In its criteria for use, Garbell takes into account the frequency of the word, its length of existence, its stability over time, and its use in different types of texts, among others. From a linguistic point of view, the program assesses the type of neologism, the regularity of the formation and formal variability. And, in addition, the final score is established also taking into account the presence of the word in other Catalan dictionaries or of other Romance languages. The twenty criteria that are applied do not have the same weighting and neither are they applied linearly, but the final score of each word is attributed with an algorithm especially designed for this project which is adjusted as the program sieves.

In this initial phase of Garbell’s public operating, the results have been reviewed by the team of linguists, who are still working to increase the number of neologisms that can be consulted.

How is Garbell innovative?

Judit Freixa (UPF Neology Observatory): "We don’t know of any tool that performs a task similar to Garbell’s. We have not been inspired by any known tool. We have innovated simply by following the path that technology allows and trying to solve the linguistic needs of Catalan" "We don’t know of any tool that performs a task similar to Garbell’s. We have not been inspired by any known tool. We have innovated simply by following the path that technology allows and trying to solve the linguistic needs of Catalan", Judit Freixa asserts.

At the moment Garbell works from the data of BOBNEO, the database where the Neology Observatory has been collecting the neologisms detected in the general field since 1989. But as the program incorporates artificial intelligence strategies, it will be able to work without the database already collected and analysed and will be able to be developed in other languages.

The most innovative thing about this tool is that it goes beyond the dichotomy between right and wrong, and what it does is separate the units into three clearly differentiated categories: neologisms that meet all or most of the requirements proposed by Garbell are dictionarizable, which already have a track record of use in society and do not demonstrate any characteristic that might question its lexicographic sanctioning. However, neologisms that are not yet sufficiently used and, at the same time, do not present any characteristic that prevents them from being so in the near future are pre-dictionarizable. Finally, neologisms that are at the start of the process (and, therefore, do not meet the minimum requirements) or have already advanced along the process and have already shown characteristics that make them unsuitable candidates are not dictionarizable.
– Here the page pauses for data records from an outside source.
import Summits.KontsevichZagierPeriods.Zeta5Search.TwoTaleP15LineBoundNorm
import Summits.KontsevichZagierPeriods.Zeta5Search.TwoTaleLineBoundScaling
import Summits.KontsevichZagierPeriods.Zeta5Search.TwoTaleLineBoundLipschitz
import Summits.KontsevichZagierPeriods.Zeta5Search.TwoTaleLineBoundStirling

/-!
# The two-tale point P15: the scaled line bound `log ‖R_n‖ ≤ n·G(η) + O(log n + log(484+η²))` on `x = ⌊26n/5⌋ + ½`

HONEST FRAMING: systematic search; no irrationality claim unless certified.

Cell pub-zeta5, T3 service (P1 g9) — E5 of `families/denom/P15KERNEL.md` §6 up to (not including) the one-variable
certificate and the `dy`-assembly.  On fam-denom's line `Re t = xₙ + ½`, `xₙ = ⌊26n/5⌋` (so `u = xₙ + ½ − (11n+1)`),
writing `y = nη` (`η ≠ 0`):

* `rateG η` — the explicit rate function
  `Σ± prim η Vᵢ* + 16 + (11 log 11 − 13 log 13 − 9 log 9 − 5 log 5)`, `V* = (36/5, −29/5 | 26/5, −19/5 | 16/5, −9/5 ‖ 101/5, 46/5)`,
  `prim η V = V·½log(V²+η²) − V + η·arctan(V/η)` (= fam-denom's `h(26/5, η) + 2π|η|` up to their normalisation of the
  constant row);
* **`log_norm_ratRC_line_le`**: for `n ≥ 1`, `η ≠ 0`,
  `log ‖ratRC n (u + i·nη)‖ ≤ n·rateG η + 2·log n + 9·log(484 + η²) + K₀`, `K₀ = 12|log(3/10)| + 3(1+log 2) + 1`.
Ingredients: `log_norm_ratRC_le` (blocks), `prim_scale`/`halfLog_scale` (the `n log n` terms total `(16n−4) log n` and cancel
against Stirling's `−16 n log n`), `abs_prim_sub_prim_le` (the `O(1)` endpoint offsets, `|E − nV*| ≤ 3/2`, segment inside
`3/10 ≤ |W| ≤ 22`), `log_factorial_two_sided`.  What remains for `Decay c`: the certificate `∀ η, rateG η − 2π|η| ≤ −c − ε`
(numerically `max = −29.1079` at `η = 2.15`) and `∫ dy` with `cosh²(πy) ≥ e^{2π|y|}/4`.
-/

noncomputable section

open Real Complex

namespace Summit.KontsevichZagierPeriods.Zeta5Search.TwoTaleLineBound

open Denom.TwoTaleP15Decay (ratRC)

/-- fam-denom's abscissa `xₙ = ⌊26n/5⌋`. -/
def xLine (n : ℕ) : ℕ := 26 * n / 5

/-- `u = xₙ + ½ − (11n+1)`, the real part of the argument of `R_n(t − a₂*)` on the line. -/
def uLine (n : ℕ) : ℝ := (xLine n : ℝ) + 1 / 2 - (11 * n + 1)

/-- The entropy row `11 log 11 − 13 log 13 − 9 log 9 − 5 log 5` of the factorial normalisation. -/
def kappaP15 : ℝ := 11 * Real.log 11 - 13 * Real.log 13 - 9 * Real.log 9 - 5 * Real.log 5

/-- **The rate function** `G(η) = Σ± prim η Vᵢ* + 16 + κ`. -/
def rateG (η : ℝ) : ℝ :=
  (prim η (36 / 5) - prim η (-29 / 5)) + (prim η (26 / 5) - prim η (-19 / 5)) + (prim η (16 / 5) - prim η (-9 / 5))
    - (prim η (101 / 5) - prim η (46 / 5)) + 16 + kappaP15

/-- The Lipschitz constant of `prim η ·` on `3/10 ≤ |W| ≤ 22`. -/
def lipK (η : ℝ) : ℝ := |Real.log (3 / 10)| + Real.log (22 ^ 2 + η ^ 2) / 2

/-- Floor bookkeeping: `−3/2 ≤ uₙ + 29n/5 ≤ −1/2`. -/
theorem uLine_bounds (n : ℕ) : -3 / 2 ≤ uLine n + 29 * n / 5 ∧ uLine n + 29 * n / 5 ≤ -1 / 2 := by
  unfold uLine xLine
  have h1 : 5 * (26 * n / 5) ≤ 26 * n := Nat.mul_div_le _ _
  have h2 : 26 * n < 5 * (26 * n / 5) + 5 := by omega
  have h1' : (5 : ℝ) * ((26 * n / 5 : ℕ) : ℝ) ≤ 26 * n := by exact_mod_cast h1
  have h2' : (26 : ℝ) * n < 5 * ((26 * n / 5 : ℕ) : ℝ) + 5 := by exact_mod_cast h2
  constructor <;> linarith

variable {η : ℝ}

/-- `lipK η ≥ 0`. -/
theorem lipK_nonneg (η : ℝ) : 0 ≤ lipK η := by
  unfold lipK
  have : 0 ≤ Real.log (22 ^ 2 + η ^ 2) := Real.log_nonneg (by nlinarith [sq_nonneg η])
  positivity

/-- **Endpoint transfer**: an endpoint `E` with `|E − nV*| ≤ 3/2`, `9/5 ≤ |V*| ≤ 101/5`, satisfies
`|prim (nη) E − (n·prim η V* + E·log n)| ≤ (3/2)·lipK η` (`n ≥ 1`, `η ≠ 0`). -/
theorem prim_endpoint (hη : η ≠ 0) {n : ℕ} (hn : 1 ≤ n) {E Vs : ℝ} (hE : |E - n * Vs| ≤ 3 / 2)
    (hV1 : 9 / 5 ≤ |Vs|) (hV2 : |Vs| ≤ 101 / 5) :
    |prim (n * η) E - (n * prim η Vs + E * Real.log n)| ≤ 3 / 2 * lipK η := by
  have hn0 : (0 : ℝ) < n := by exact_mod_cast hn
  have hn1 : (1 : ℝ) ≤ n := by exact_mod_cast hn
  obtain ⟨V, hV⟩ : ∃ V : ℝ, V = E / n := ⟨_, rfl⟩
  have hEV : E = n * V := by rw [hV]; field_simp
  rw [hEV, prim_scale hn0 hη V, show (n : ℝ) * prim η V + n * V * Real.log n - (n * prim η Vs + n * V * Real.log n) =
    n * (prim η V - prim η Vs) by ring, abs_mul, abs_of_pos hn0]
  have hdist : (n : ℝ) * |V - Vs| ≤ 3 / 2 := by
    have : |E - n * Vs| = n * |V - Vs| := by rw [hEV, ← mul_sub, abs_mul, abs_of_pos hn0]
    rw [← this]; exact hE
  have hdist' : |V - Vs| ≤ 3 / 2 := by nlinarith [abs_nonneg (V - Vs)]
  have hseg : ∀ W ∈ Set.uIcc Vs V, 3 / 10 ≤ |W| ∧ |W| ≤ 22 := by
    intro W hW
    have hWd : |W - Vs| ≤ |V - Vs| := Set.abs_sub_left_of_mem_uIcc hW
    have h1 : |Vs| - |W - Vs| ≤ |W| := by
      have := abs_sub_abs_le_abs_sub Vs W
      rw [abs_sub_comm] at this
      linarith
    have h2 : |W| ≤ |Vs| + |W - Vs| := by
      have := abs_add_le Vs (W - Vs)
      simpa using this
    constructor <;> linarith
  have hL := abs_prim_sub_prim_le hη (m := 3 / 10) (M := 22) (by norm_num) (by norm_num) hseg
  have hK := lipK_nonneg η
  calc (n : ℝ) * |prim η V - prim η Vs| ≤ n * ((|Real.log (3 / 10)| + Real.log (22 ^ 2 + η ^ 2) / 2) * |V - Vs|) :=
        mul_le_mul_of_nonneg_left hL hn0.le
    _ = lipK η * (n * |V - Vs|) := by unfold lipK; ring
    _ ≤ lipK η * (3 / 2) := mul_le_mul_of_nonneg_left hdist hK
    _ = 3 / 2 * lipK η := by ring

/-- An endpoint halfLog term: `halfLog (nη) E ≤ log n + ½log(22²+η²)` when `|E| ≤ 22n`. -/
theorem halfLog_endpoint (hη : η ≠ 0) {n : ℕ} (hn : 1 ≤ n) {E : ℝ} (hE : |E| ≤ 22 * n) :
    halfLog (n * η) E ≤ Real.log n + Real.log (22 ^ 2 + η ^ 2) / 2 := by
  have hn0 : (0 : ℝ) < n := by exact_mod_cast hn
  obtain ⟨V, hV⟩ : ∃ V : ℝ, V = E / n := ⟨_, rfl⟩
  have hEV : E = n * V := by rw [hV]; field_simp
  rw [hEV, halfLog_scale hn0 hη V]
  have hVb : |V| ≤ 22 := by
    rw [hV, abs_div, abs_of_pos hn0, div_le_iff₀ hn0]; exact hE
  have hV2 : V ^ 2 ≤ 22 ^ 2 := by nlinarith [abs_nonneg V, sq_abs V, abs_le.1 hVb]
  have h2 : Real.log (V ^ 2 + η ^ 2) ≤ Real.log (22 ^ 2 + η ^ 2) :=
    Real.log_le_log (by positivity) (by nlinarith)
  have h3 : halfLog η V ≤ Real.log (22 ^ 2 + η ^ 2) / 2 := by
    unfold halfLog; exact div_le_div_of_nonneg_right h2 (by norm_num)
  exact add_le_add_right h3 (Real.log n)

set_option maxHeartbeats 400000 in
/-- **The scaled line bound** (E5 minus the certificate and the `dy`-assembly): for `n ≥ 1`, `η ≠ 0`,
`log ‖R_n(uₙ + i·nη)‖ ≤ n·rateG η + 2 log n + 9 log(22² + η²) + (12|log(3/10)| + 3(1 + log 2) + 1)`. -/
theorem log_norm_ratRC_line_le (hη : η ≠ 0) {n : ℕ} (hn : 1 ≤ n) :
    Real.log ‖ratRC n ((uLine n : ℂ) + (((n : ℝ) * η : ℝ) : ℂ) * I)‖ ≤
      n * rateG η + 2 * Real.log n + 9 * Real.log (22 ^ 2 + η ^ 2)
        + (12 * |Real.log (3 / 10)| + 3 * (1 + Real.log 2) + 1) := by
  have hn0 : (0 : ℝ) < n := by exact_mod_cast hn
  have hn1 : (1 : ℝ) ≤ n := by exact_mod_cast hn
  have hy : (n : ℝ) * η ≠ 0 := mul_ne_zero hn0.ne' hη
  obtain ⟨hu1, hu2⟩ := uLine_bounds n
  set u : ℝ := uLine n with hu
  have hB := log_norm_ratRC_le hy hn (u := u) (by linarith : 0 ≤ u + 15 * n)
  -- the eight endpoints
  have a1 : (9:ℝ) / 5 ≤ |(36:ℝ) / 5| ∧ |(36:ℝ) / 5| ≤ 101 / 5 := by rw [abs_of_pos (by norm_num)]; norm_num
  have a2 : (9:ℝ) / 5 ≤ |(-29:ℝ) / 5| ∧ |(-29:ℝ) / 5| ≤ 101 / 5 := by rw [abs_of_neg (by norm_num)]; norm_num
  have a3 : (9:ℝ) / 5 ≤ |(26:ℝ) / 5| ∧ |(26:ℝ) / 5| ≤ 101 / 5 := by rw [abs_of_pos (by norm_num)]; norm_num
  have a4 : (9:ℝ) / 5 ≤ |(-19:ℝ) / 5| ∧ |(-19:ℝ) / 5| ≤ 101 / 5 := by rw [abs_of_neg (by norm_num)]; norm_num
  have a5 : (9:ℝ) / 5 ≤ |(16:ℝ) / 5| ∧ |(16:ℝ) / 5| ≤ 101 / 5 := by rw [abs_of_pos (by norm_num)]; norm_num
  have a6 : (9:ℝ) / 5 ≤ |(-9:ℝ) / 5| ∧ |(-9:ℝ) / 5| ≤ 101 / 5 := by rw [abs_of_neg (by norm_num)]; norm_num
  have a7 : (9:ℝ) / 5 ≤ |(101:ℝ) / 5| ∧ |(101:ℝ) / 5| ≤ 101 / 5 := by rw [abs_of_pos (by norm_num)]; norm_num
  have a8 : (9:ℝ) / 5 ≤ |(46:ℝ) / 5| ∧ |(46:ℝ) / 5| ≤ 101 / 5 := by rw [abs_of_pos (by norm_num)]; norm_num
  obtain ⟨e1a, e1b⟩ := abs_le.1 (prim_endpoint hη hn (E := u + 13 * n) (Vs := 36 / 5)
    (by rw [abs_le]; constructor <;> linarith) a1.1 a1.2)
  obtain ⟨e2a, e2b⟩ := abs_le.1 (prim_endpoint hη hn (E := u + 1) (Vs := -29 / 5)
    (by rw [abs_le]; constructor <;> linarith) a2.1 a2.2)
  obtain ⟨e3a, e3b⟩ := abs_le.1 (prim_endpoint hη hn (E := u + 11 * n) (Vs := 26 / 5)
    (by rw [abs_le]; constructor <;> linarith) a3.1 a3.2)
  obtain ⟨e4a, e4b⟩ := abs_le.1 (prim_endpoint hη hn (E := u + (2 * n + 1)) (Vs := -19 / 5)
    (by rw [abs_le]; constructor <;> linarith) a4.1 a4.2)
  obtain ⟨e5a, e5b⟩ := abs_le.1 (prim_endpoint hη hn (E := u + 9 * n) (Vs := 16 / 5)
    (by rw [abs_le]; constructor <;> linarith) a5.1 a5.2)
  obtain ⟨e6a, e6b⟩ := abs_le.1 (prim_endpoint hη hn (E := u + (4 * n + 1)) (Vs := -9 / 5)
    (by rw [abs_le]; constructor <;> linarith) a6.1 a6.2)
  obtain ⟨e7a, e7b⟩ := abs_le.1 (prim_endpoint hη hn (E := u + (26 * n + 1)) (Vs := 101 / 5)
    (by rw [abs_le]; constructor <;> linarith) a7.1 a7.2)
  obtain ⟨e8a, e8b⟩ := abs_le.1 (prim_endpoint hη hn (E := u + 15 * n) (Vs := 46 / 5)
    (by rw [abs_le]; constructor <;> linarith) a8.1 a8.2)
  -- the six endpoint halfLog terms
  have l1 := halfLog_endpoint hη hn (E := u + 1) (by rw [abs_le]; constructor <;> linarith)
  have l2 := halfLog_endpoint hη hn (E := u + 13 * n) (by rw [abs_le]; constructor <;> linarith)
  have l3 := halfLog_endpoint hη hn (E := u + (2 * n + 1)) (by rw [abs_le]; constructor <;> linarith)
  have l4 := halfLog_endpoint hη hn (E := u + 11 * n) (by rw [abs_le]; constructor <;> linarith)
  have l5 := halfLog_endpoint hη hn (E := u + (4 * n + 1)) (by rw [abs_le]; constructor <;> linarith)
  have l6 := halfLog_endpoint hη hn (E := u + 9 * n) (by rw [abs_le]; constructor <;> linarith)
  -- Stirling
  have c11 : Real.log ((11 * n : ℕ) : ℝ) = Real.log 11 + Real.log n := by
    push_cast; exact Real.log_mul (by norm_num) hn0.ne'
  have c13 : Real.log ((13 * n : ℕ) : ℝ) = Real.log 13 + Real.log n := by
    push_cast; exact Real.log_mul (by norm_num) hn0.ne'
  have c9 : Real.log ((9 * n : ℕ) : ℝ) = Real.log 9 + Real.log n := by
    push_cast; exact Real.log_mul (by norm_num) hn0.ne'
  have c5 : Real.log ((5 * n : ℕ) : ℝ) = Real.log 5 + Real.log n := by
    push_cast; exact Real.log_mul (by norm_num) hn0.ne'
  have s11 := (log_factorial_two_sided (n := 11 * n) (by omega)).2
  have s13 := (log_factorial_two_sided (n := 13 * n) (by omega)).1
  have s9 := (log_factorial_two_sided (n := 9 * n) (by omega)).1
  have s5 := (log_factorial_two_sided (n := 5 * n) (by omega)).1
  rw [c11] at s11; rw [c13] at s13; rw [c9] at s9; rw [c5] at s5
  simp only [Nat.cast_mul, Nat.cast_ofNat] at s11 s13 s9 s5
  have hlogn : 0 ≤ Real.log n := Real.log_nonneg hn1
  have hlog11 : Real.log 11 ≤ Real.log 13 := Real.log_le_log (by norm_num) (by norm_num)
  have hlog9 : 0 ≤ Real.log 9 := Real.log_nonneg (by norm_num)
  have hlog5 : 0 ≤ Real.log 5 := Real.log_nonneg (by norm_num)
  -- linearise the products (each product is an atom for `linarith`)
  have p1 : (u + 13 * n) * Real.log n = u * Real.log n + 13 * (n * Real.log n) := by ring
  have p2 : (u + 1) * Real.log n = u * Real.log n + Real.log n := by ring
  have p3 : (u + 11 * n) * Real.log n = u * Real.log n + 11 * (n * Real.log n) := by ring
  have p4 : (u + (2 * n + 1)) * Real.log n = u * Real.log n + 2 * (n * Real.log n) + Real.log n := by ring
  have p5 : (u + 9 * n) * Real.log n = u * Real.log n + 9 * (n * Real.log n) := by ring
  have p6 : (u + (4 * n + 1)) * Real.log n = u * Real.log n + 4 * (n * Real.log n) + Real.log n := by ring
  have p7 : (u + (26 * n + 1)) * Real.log n = u * Real.log n + 26 * (n * Real.log n) + Real.log n := by ring
  have p8 : (u + 15 * n) * Real.log n = u * Real.log n + 15 * (n * Real.log n) := by ring
  have q11 : (11 * (n : ℝ)) * (Real.log 11 + Real.log n) = 11 * (n * Real.log 11) + 11 * (n * Real.log n) := by ring
  have q13 : (13 * (n : ℝ)) * (Real.log 13 + Real.log n) = 13 * (n * Real.log 13) + 13 * (n * Real.log n) := by ring
  have q9 : (9 * (n : ℝ)) * (Real.log 9 + Real.log n) = 9 * (n * Real.log 9) + 9 * (n * Real.log n) := by ring
  have q5 : (5 * (n : ℝ)) * (Real.log 5 + Real.log n) = 5 * (n * Real.log 5) + 5 * (n * Real.log n) := by ring
  have hG : (n : ℝ) * rateG η = n * prim η (36 / 5) - n * prim η (-29 / 5) + (n * prim η (26 / 5) - n * prim η (-19 / 5))
      + (n * prim η (16 / 5) - n * prim η (-9 / 5)) - (n * prim η (101 / 5) - n * prim η (46 / 5)) + 16 * n
      + (11 * (n * Real.log 11) - 13 * (n * Real.log 13) - 9 * (n * Real.log 9) - 5 * (n * Real.log 5)) := by
    unfold rateG kappaP15; ring
  have hK := lipK_nonneg η
  have hKdef : lipK η = |Real.log (3 / 10)| + Real.log (22 ^ 2 + η ^ 2) / 2 := rfl
  rw [hG]
  linarith [e1a, e1b, e2a, e2b, e3a, e3b, e4a, e4b, e5a, e5b, e6a, e6b, e7a, e7b, e8a, e8b, l1, l2, l3, l4, l5, l6,
    s11, s13, s9, s5, p1, p2, p3, p4, p5, p6, p7, p8, q11, q13, q9, q5, hB, hK, hKdef, hlogn, hlog11, hlog9, hlog5]

end Summit.KontsevichZagierPeriods.Zeta5Search.TwoTaleLineBound

end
Garbell has already been presented at several international forums, such as the CINEO, the Congress of Neology in Romance Languages (Genoa, 2 September 2022), and has been very well received. An article has also just been published in the journal TerminÓlia presenting the operation and results of Garbell.

Garbell, a complementary, progressive dictionary that guides as to use

In short, Garbell is also a linguistic resource that serves as a complementary, descriptive and progressive dictionary and guides us about the use of neologisms. It is complementary because it includes precisely what is not included in the normative dictionary; progressive, because it places candidates for neologisms at different points further from or nearer to the goal of inclusion in the dictionary; and guides the use, because it also informs about the excluded units.